§ Exercise brief:
The records should be restated exactly from their first line through the line with "run of vertical" in it.

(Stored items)
------------------------
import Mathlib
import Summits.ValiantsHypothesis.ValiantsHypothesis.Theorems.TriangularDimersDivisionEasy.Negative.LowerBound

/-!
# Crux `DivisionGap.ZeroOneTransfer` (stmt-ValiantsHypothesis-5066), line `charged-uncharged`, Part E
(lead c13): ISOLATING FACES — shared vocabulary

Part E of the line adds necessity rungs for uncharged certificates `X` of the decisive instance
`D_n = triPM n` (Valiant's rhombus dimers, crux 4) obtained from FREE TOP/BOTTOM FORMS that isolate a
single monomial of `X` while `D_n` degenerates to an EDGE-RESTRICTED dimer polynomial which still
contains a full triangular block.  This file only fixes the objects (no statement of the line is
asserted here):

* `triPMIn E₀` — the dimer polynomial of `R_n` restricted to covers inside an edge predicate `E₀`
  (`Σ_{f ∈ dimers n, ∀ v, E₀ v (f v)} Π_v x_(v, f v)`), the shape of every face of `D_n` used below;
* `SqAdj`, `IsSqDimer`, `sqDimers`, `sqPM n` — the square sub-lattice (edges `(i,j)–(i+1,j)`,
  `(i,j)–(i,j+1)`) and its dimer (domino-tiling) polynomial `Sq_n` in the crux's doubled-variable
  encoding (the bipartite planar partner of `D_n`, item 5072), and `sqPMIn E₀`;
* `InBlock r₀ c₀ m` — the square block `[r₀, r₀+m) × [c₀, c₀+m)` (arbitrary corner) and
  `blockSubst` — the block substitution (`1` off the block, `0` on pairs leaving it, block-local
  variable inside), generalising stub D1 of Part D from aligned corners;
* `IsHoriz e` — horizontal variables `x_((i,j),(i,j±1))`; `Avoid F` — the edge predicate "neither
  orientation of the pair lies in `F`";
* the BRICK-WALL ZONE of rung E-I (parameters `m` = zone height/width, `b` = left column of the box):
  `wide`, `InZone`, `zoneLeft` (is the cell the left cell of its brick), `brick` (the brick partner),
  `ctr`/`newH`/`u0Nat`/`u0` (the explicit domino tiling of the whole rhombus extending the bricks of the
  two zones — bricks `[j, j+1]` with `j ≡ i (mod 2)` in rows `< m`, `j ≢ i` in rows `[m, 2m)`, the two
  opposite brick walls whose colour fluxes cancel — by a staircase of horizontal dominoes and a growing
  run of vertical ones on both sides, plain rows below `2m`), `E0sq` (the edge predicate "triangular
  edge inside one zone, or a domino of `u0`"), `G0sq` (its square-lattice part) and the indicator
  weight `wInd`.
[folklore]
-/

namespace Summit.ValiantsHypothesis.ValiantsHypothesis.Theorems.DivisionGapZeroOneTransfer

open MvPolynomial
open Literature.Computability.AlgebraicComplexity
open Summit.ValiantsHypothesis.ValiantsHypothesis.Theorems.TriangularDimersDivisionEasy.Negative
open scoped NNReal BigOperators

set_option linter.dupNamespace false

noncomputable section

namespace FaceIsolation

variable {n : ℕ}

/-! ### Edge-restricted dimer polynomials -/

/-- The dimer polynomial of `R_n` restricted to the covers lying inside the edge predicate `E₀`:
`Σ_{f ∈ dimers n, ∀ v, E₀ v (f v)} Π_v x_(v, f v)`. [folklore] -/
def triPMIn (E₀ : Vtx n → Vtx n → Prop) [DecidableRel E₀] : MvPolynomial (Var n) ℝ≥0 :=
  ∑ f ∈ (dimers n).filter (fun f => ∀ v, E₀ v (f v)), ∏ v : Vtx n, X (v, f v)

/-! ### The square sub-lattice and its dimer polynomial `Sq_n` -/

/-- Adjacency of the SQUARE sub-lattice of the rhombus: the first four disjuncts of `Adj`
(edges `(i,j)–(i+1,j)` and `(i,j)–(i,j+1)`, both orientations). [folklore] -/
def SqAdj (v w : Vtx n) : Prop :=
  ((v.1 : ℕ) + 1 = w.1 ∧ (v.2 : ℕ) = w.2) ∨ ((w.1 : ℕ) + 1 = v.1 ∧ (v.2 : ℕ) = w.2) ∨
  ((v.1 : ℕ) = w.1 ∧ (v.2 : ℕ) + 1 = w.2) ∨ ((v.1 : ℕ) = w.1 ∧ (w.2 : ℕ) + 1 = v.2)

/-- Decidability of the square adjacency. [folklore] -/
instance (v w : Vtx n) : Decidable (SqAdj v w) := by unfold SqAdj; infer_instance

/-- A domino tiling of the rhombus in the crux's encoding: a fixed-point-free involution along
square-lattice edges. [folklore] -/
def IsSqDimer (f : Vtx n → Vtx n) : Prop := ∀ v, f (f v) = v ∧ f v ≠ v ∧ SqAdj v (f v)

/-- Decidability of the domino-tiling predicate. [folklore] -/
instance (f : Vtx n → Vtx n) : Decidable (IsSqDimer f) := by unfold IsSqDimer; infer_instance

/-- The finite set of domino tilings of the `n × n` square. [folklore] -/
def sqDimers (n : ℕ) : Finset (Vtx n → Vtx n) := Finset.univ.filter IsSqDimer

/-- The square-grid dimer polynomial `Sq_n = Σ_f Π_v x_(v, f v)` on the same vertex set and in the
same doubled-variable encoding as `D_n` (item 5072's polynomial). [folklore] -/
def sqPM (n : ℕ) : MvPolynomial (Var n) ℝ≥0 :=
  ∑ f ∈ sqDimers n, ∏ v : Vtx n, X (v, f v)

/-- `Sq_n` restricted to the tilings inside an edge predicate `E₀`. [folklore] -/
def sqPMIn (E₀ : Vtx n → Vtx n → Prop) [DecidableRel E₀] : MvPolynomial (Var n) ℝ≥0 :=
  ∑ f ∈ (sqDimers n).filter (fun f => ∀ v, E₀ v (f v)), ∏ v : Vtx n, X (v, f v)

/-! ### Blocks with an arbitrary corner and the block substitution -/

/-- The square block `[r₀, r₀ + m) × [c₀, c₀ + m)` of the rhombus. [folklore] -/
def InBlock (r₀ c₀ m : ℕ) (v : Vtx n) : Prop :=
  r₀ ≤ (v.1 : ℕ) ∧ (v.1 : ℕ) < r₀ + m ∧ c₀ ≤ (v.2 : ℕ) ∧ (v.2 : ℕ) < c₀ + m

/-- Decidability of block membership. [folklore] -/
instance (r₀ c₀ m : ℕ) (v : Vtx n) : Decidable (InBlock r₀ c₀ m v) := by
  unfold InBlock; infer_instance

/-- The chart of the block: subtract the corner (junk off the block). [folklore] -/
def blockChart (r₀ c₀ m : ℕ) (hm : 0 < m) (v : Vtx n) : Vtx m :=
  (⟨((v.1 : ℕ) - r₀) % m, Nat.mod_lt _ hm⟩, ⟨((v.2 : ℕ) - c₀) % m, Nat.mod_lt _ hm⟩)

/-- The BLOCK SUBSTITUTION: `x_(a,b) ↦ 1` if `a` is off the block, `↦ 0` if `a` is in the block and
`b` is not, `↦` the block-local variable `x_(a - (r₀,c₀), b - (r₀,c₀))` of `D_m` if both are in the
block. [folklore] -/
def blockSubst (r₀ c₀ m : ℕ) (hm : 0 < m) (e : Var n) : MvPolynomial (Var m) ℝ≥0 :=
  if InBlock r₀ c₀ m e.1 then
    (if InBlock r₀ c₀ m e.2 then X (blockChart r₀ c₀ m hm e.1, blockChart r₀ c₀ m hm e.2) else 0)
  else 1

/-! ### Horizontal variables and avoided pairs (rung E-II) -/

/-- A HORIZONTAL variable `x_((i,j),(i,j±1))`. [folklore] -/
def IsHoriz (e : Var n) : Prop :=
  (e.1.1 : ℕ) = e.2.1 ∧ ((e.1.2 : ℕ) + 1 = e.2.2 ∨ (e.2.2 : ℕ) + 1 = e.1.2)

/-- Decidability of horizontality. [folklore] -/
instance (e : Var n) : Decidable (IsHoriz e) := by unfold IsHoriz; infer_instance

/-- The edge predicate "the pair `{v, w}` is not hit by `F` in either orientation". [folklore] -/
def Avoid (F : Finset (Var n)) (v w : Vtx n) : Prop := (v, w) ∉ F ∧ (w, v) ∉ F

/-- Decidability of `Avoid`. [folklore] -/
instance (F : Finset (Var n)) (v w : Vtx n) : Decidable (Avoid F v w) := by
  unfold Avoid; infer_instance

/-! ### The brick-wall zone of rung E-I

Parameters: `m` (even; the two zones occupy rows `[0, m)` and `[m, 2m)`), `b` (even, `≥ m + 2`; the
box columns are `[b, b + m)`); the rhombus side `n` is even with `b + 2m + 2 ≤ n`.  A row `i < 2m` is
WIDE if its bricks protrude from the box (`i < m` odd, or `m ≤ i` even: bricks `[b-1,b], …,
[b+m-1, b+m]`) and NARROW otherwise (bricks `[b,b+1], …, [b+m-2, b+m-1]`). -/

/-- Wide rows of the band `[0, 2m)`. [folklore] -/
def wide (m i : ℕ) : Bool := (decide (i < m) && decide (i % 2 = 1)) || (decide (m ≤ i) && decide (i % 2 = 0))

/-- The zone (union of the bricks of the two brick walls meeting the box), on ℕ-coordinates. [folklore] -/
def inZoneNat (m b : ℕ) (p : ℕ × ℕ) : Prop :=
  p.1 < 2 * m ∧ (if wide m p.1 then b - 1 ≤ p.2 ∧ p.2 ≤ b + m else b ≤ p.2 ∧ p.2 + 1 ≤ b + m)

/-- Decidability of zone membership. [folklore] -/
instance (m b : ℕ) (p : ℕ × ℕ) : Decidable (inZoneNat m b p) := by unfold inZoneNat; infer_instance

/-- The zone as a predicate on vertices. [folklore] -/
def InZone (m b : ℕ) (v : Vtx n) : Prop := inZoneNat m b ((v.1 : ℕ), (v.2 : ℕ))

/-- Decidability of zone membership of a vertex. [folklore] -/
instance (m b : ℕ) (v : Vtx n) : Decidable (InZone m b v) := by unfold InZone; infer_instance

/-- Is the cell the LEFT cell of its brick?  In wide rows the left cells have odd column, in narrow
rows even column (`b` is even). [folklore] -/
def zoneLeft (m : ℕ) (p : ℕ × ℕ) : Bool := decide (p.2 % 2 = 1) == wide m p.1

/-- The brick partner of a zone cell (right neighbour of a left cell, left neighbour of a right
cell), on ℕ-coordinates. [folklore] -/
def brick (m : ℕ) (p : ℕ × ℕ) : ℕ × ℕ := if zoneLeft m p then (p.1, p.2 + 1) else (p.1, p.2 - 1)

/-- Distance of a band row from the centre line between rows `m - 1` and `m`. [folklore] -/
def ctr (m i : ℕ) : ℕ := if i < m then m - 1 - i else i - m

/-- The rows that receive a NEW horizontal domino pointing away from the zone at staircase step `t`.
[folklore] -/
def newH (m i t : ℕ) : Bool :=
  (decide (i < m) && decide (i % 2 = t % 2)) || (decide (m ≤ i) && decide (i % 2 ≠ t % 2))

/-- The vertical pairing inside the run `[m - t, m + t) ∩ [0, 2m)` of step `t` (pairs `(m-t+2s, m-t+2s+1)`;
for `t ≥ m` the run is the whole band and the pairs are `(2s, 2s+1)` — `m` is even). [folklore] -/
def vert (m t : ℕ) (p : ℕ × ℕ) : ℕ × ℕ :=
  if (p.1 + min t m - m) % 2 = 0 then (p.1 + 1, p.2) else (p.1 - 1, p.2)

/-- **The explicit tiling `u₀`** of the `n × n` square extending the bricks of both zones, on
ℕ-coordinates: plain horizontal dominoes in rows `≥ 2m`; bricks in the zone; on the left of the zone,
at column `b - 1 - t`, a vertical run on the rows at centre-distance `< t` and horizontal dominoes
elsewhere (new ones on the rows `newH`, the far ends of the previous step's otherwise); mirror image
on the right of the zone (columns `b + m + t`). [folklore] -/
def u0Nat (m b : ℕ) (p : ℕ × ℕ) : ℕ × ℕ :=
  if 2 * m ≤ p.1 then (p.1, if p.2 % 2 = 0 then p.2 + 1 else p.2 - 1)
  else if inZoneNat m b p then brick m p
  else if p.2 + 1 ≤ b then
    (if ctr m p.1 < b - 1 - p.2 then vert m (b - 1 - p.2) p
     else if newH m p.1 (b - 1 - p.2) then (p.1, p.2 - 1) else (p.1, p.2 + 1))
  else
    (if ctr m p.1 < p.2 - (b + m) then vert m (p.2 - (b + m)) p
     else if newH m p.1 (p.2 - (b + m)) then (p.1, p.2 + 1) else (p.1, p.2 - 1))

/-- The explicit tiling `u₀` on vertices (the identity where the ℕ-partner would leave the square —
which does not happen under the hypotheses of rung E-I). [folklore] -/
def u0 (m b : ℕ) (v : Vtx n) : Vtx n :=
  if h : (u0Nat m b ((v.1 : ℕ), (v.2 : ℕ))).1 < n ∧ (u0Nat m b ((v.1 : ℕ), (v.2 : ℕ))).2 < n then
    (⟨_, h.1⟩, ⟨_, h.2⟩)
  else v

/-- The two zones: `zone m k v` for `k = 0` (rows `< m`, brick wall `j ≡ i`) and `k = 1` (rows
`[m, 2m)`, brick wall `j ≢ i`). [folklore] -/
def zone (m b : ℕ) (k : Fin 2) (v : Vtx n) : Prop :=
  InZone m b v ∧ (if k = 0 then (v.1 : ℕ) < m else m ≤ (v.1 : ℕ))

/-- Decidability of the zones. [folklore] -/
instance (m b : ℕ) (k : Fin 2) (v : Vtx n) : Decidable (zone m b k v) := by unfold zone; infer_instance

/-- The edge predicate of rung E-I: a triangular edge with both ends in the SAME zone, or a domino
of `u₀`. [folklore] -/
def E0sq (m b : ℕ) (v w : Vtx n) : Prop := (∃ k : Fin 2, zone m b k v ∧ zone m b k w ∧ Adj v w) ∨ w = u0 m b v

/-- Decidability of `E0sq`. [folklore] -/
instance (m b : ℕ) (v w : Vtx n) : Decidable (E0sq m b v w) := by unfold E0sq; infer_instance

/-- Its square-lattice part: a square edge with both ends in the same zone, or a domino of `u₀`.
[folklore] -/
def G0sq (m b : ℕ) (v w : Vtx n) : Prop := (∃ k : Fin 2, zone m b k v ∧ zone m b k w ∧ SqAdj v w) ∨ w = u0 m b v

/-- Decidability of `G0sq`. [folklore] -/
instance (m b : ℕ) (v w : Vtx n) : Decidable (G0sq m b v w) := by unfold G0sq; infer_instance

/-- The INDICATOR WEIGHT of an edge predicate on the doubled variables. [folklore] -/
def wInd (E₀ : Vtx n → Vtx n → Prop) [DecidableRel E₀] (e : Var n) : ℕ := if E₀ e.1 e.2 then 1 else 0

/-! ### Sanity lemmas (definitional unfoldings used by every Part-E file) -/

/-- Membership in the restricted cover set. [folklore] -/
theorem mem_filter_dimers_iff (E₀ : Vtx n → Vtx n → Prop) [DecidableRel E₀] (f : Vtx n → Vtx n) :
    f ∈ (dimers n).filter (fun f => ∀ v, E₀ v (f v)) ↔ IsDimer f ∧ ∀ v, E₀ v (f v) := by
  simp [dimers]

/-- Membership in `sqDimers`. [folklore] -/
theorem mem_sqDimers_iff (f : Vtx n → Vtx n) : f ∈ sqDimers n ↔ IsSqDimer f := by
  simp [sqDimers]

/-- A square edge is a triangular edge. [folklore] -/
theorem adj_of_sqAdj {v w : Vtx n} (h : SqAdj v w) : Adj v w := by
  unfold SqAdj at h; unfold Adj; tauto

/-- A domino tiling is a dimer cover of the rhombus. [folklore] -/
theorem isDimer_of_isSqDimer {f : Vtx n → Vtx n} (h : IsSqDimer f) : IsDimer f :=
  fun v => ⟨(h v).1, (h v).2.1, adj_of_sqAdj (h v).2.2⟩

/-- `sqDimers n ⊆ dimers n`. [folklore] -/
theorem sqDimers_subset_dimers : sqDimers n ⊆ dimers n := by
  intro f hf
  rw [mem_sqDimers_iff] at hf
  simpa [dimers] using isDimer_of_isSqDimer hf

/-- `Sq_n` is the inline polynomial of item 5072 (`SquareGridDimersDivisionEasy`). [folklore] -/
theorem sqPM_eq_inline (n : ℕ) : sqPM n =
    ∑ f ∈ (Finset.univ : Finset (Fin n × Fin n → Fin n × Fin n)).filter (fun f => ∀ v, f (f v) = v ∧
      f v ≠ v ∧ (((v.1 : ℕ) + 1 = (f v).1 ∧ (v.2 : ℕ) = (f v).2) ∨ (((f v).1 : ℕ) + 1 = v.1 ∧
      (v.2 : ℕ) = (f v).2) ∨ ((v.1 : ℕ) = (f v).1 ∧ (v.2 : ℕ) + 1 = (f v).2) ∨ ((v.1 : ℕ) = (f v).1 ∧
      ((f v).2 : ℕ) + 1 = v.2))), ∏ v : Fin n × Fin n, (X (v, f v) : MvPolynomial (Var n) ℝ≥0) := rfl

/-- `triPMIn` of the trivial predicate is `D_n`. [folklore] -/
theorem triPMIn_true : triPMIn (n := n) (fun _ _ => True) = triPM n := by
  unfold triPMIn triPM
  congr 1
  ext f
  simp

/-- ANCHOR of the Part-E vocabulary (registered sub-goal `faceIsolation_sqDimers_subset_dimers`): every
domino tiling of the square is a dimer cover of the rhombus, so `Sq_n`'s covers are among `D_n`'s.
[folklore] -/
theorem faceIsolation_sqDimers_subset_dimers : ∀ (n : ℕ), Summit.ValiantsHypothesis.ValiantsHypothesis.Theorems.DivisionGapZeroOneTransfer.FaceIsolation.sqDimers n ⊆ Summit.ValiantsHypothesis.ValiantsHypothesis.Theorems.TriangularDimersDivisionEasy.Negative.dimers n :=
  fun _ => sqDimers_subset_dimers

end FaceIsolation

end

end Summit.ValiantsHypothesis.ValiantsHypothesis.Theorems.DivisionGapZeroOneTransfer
------------------------
§ Solution to the problem:
import Mathlib
import Summits.ValiantsHypothesis.ValiantsHypothesis.Theorems.TriangularDimersDivisionEasy.Negative.LowerBound

/-!
# Crux `DivisionGap.ZeroOneTransfer` (stmt-ValiantsHypothesis-5066), line `charged-uncharged`, Part E
(lead c13): ISOLATING FACES — shared vocabulary

Part E of the line adds necessity rungs for uncharged certificates `X` of the decisive instance
`D_n = triPM n` (Valiant's rhombus dimers, crux 4) obtained from FREE TOP/BOTTOM FORMS that isolate a
single monomial of `X` while `D_n` degenerates to an EDGE-RESTRICTED dimer polynomial which still
contains a full triangular block.  This file only fixes the objects (no statement of the line is
asserted here):

* `triPMIn E₀` — the dimer polynomial of `R_n` restricted to covers inside an edge predicate `E₀`
  (`Σ_{f ∈ dimers n, ∀ v, E₀ v (f v)} Π_v x_(v, f v)`), the shape of every face of `D_n` used below;
* `SqAdj`, `IsSqDimer`, `sqDimers`, `sqPM n` — the square sub-lattice (edges `(i,j)–(i+1,j)`,
  `(i,j)–(i,j+1)`) and its dimer (domino-tiling) polynomial `Sq_n` in the crux's doubled-variable
  encoding (the bipartite planar partner of `D_n`, item 5072), and `sqPMIn E₀`;
* `InBlock r₀ c₀ m` — the square block `[r₀, r₀+m) × [c₀, c₀+m)` (arbitrary corner) and
  `blockSubst` — the block substitution (`1` off the block, `0` on pairs leaving it, block-local
  variable inside), generalising stub D1 of Part D from aligned corners;
* `IsHoriz e` — horizontal variables `x_((i,j),(i,j±1))`; `Avoid F` — the edge predicate "neither
  orientation of the pair lies in `F`";
* the BRICK-WALL ZONE of rung E-I (parameters `m` = zone height/width, `b` = left column of the box):
  `wide`, `InZone`, `zoneLeft` (is the cell the left cell of its brick), `brick` (the brick partner),
  `ctr`/`newH`/`u0Nat`/`u0` (the explicit domino tiling of the whole rhombus extending the bricks of the
  two zones — bricks `[j, j+1]` with `j ≡ i (mod 2)` in rows `< m`, `j ≢ i` in rows `[m, 2m)`, the two
  opposite brick walls whose colour fluxes cancel — by a staircase of horizontal dominoes and a growing
  run of vertical ones on both sides, plain rows below `2m`), `E0sq` (the edge predicate "triangular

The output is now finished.